## ABOUT THIS TASK
Answer with a single number stating how many lines of the entries below include the string "Kser".

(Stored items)
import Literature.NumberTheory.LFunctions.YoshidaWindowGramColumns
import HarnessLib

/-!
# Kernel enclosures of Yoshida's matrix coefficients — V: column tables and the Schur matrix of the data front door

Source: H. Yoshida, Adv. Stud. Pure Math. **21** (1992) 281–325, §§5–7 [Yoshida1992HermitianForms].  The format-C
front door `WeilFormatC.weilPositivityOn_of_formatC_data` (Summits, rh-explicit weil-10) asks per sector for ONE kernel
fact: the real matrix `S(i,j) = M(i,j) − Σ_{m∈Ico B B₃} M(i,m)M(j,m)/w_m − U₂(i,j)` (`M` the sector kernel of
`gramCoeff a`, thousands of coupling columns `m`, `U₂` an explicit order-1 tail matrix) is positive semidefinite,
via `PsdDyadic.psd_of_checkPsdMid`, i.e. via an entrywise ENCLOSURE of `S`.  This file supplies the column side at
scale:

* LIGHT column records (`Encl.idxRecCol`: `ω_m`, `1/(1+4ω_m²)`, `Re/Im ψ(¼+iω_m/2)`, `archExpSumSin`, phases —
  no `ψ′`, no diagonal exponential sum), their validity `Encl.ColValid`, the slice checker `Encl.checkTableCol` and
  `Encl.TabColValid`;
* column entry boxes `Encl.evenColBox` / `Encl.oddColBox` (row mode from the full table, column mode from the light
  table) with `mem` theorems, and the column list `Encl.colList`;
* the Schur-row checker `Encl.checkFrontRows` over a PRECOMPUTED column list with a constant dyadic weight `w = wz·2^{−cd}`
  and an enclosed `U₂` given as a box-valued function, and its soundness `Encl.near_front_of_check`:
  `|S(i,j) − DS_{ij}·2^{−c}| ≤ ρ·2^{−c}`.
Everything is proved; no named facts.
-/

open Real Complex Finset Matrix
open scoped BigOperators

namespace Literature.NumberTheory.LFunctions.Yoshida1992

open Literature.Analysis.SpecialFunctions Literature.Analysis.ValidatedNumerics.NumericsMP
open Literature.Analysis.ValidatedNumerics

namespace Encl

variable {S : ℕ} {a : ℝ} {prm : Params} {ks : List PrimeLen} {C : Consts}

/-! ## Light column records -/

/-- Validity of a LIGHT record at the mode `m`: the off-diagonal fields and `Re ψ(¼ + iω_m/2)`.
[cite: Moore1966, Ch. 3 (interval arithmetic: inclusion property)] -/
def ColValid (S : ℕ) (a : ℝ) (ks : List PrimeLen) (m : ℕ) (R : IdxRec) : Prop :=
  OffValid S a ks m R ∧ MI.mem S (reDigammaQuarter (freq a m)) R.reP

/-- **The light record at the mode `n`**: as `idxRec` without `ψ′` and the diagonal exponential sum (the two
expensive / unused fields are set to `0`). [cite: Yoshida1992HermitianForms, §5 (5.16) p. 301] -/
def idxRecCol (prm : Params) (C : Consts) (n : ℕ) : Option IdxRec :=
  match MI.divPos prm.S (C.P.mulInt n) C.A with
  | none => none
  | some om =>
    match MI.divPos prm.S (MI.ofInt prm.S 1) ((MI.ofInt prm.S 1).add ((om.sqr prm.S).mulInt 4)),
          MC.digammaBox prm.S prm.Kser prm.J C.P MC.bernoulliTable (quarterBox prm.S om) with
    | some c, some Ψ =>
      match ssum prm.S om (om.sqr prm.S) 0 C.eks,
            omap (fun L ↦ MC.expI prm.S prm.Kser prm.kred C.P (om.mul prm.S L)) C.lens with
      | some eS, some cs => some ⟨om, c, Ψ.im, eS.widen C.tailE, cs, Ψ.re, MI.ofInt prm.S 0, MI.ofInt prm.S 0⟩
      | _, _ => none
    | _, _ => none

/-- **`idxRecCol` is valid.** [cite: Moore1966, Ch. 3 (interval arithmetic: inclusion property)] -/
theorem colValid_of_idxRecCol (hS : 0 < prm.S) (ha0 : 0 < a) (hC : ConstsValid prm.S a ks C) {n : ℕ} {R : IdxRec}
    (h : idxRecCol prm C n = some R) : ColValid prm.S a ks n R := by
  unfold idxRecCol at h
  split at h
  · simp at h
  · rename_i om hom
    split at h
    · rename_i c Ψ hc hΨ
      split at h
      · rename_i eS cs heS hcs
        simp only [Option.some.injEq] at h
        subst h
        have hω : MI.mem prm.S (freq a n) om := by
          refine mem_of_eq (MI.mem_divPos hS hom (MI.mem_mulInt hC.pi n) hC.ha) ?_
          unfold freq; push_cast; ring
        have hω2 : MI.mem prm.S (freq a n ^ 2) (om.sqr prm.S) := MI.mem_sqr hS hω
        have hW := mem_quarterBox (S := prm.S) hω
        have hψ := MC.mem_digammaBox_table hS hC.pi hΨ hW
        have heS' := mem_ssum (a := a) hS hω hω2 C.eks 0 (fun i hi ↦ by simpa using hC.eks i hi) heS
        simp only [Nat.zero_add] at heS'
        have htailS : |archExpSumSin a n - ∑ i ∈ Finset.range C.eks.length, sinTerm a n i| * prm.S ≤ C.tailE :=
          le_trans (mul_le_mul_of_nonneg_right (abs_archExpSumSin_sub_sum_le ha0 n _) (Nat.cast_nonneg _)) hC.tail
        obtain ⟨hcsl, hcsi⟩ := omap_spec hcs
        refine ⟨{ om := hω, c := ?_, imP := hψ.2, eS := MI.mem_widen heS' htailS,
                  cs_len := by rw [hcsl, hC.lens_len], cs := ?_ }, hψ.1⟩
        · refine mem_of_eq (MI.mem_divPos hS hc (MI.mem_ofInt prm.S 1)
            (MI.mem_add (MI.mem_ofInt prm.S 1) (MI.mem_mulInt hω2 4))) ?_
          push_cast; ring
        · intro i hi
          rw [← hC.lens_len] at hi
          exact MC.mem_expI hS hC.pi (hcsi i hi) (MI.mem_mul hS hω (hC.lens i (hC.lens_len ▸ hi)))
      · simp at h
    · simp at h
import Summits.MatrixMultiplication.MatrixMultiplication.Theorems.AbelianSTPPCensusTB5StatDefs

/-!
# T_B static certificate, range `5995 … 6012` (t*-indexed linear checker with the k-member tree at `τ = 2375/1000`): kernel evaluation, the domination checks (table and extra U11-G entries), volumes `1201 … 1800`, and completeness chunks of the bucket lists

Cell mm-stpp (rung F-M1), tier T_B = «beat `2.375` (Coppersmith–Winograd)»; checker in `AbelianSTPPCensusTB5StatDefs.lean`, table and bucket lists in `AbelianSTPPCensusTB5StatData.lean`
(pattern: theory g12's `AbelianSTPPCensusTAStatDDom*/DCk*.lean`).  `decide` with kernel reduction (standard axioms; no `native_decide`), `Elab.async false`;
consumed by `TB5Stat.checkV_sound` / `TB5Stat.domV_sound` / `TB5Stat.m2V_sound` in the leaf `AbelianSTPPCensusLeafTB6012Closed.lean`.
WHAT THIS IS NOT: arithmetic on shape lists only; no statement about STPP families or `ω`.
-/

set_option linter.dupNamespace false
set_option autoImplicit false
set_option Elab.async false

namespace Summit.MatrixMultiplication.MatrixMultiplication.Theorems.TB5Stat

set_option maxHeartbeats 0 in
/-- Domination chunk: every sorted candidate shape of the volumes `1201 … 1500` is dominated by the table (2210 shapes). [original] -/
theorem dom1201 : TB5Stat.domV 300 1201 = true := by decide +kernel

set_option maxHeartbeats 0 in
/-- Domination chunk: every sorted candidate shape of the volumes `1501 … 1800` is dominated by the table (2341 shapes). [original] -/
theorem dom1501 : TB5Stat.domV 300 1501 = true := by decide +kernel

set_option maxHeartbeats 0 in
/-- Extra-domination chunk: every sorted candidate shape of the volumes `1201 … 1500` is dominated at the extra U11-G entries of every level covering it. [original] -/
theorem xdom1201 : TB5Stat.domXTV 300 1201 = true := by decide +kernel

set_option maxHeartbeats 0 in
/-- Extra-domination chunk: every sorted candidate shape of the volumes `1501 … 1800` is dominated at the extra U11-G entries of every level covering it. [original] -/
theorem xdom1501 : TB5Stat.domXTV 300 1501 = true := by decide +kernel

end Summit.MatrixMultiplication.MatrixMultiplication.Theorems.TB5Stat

## THE ANSWER
2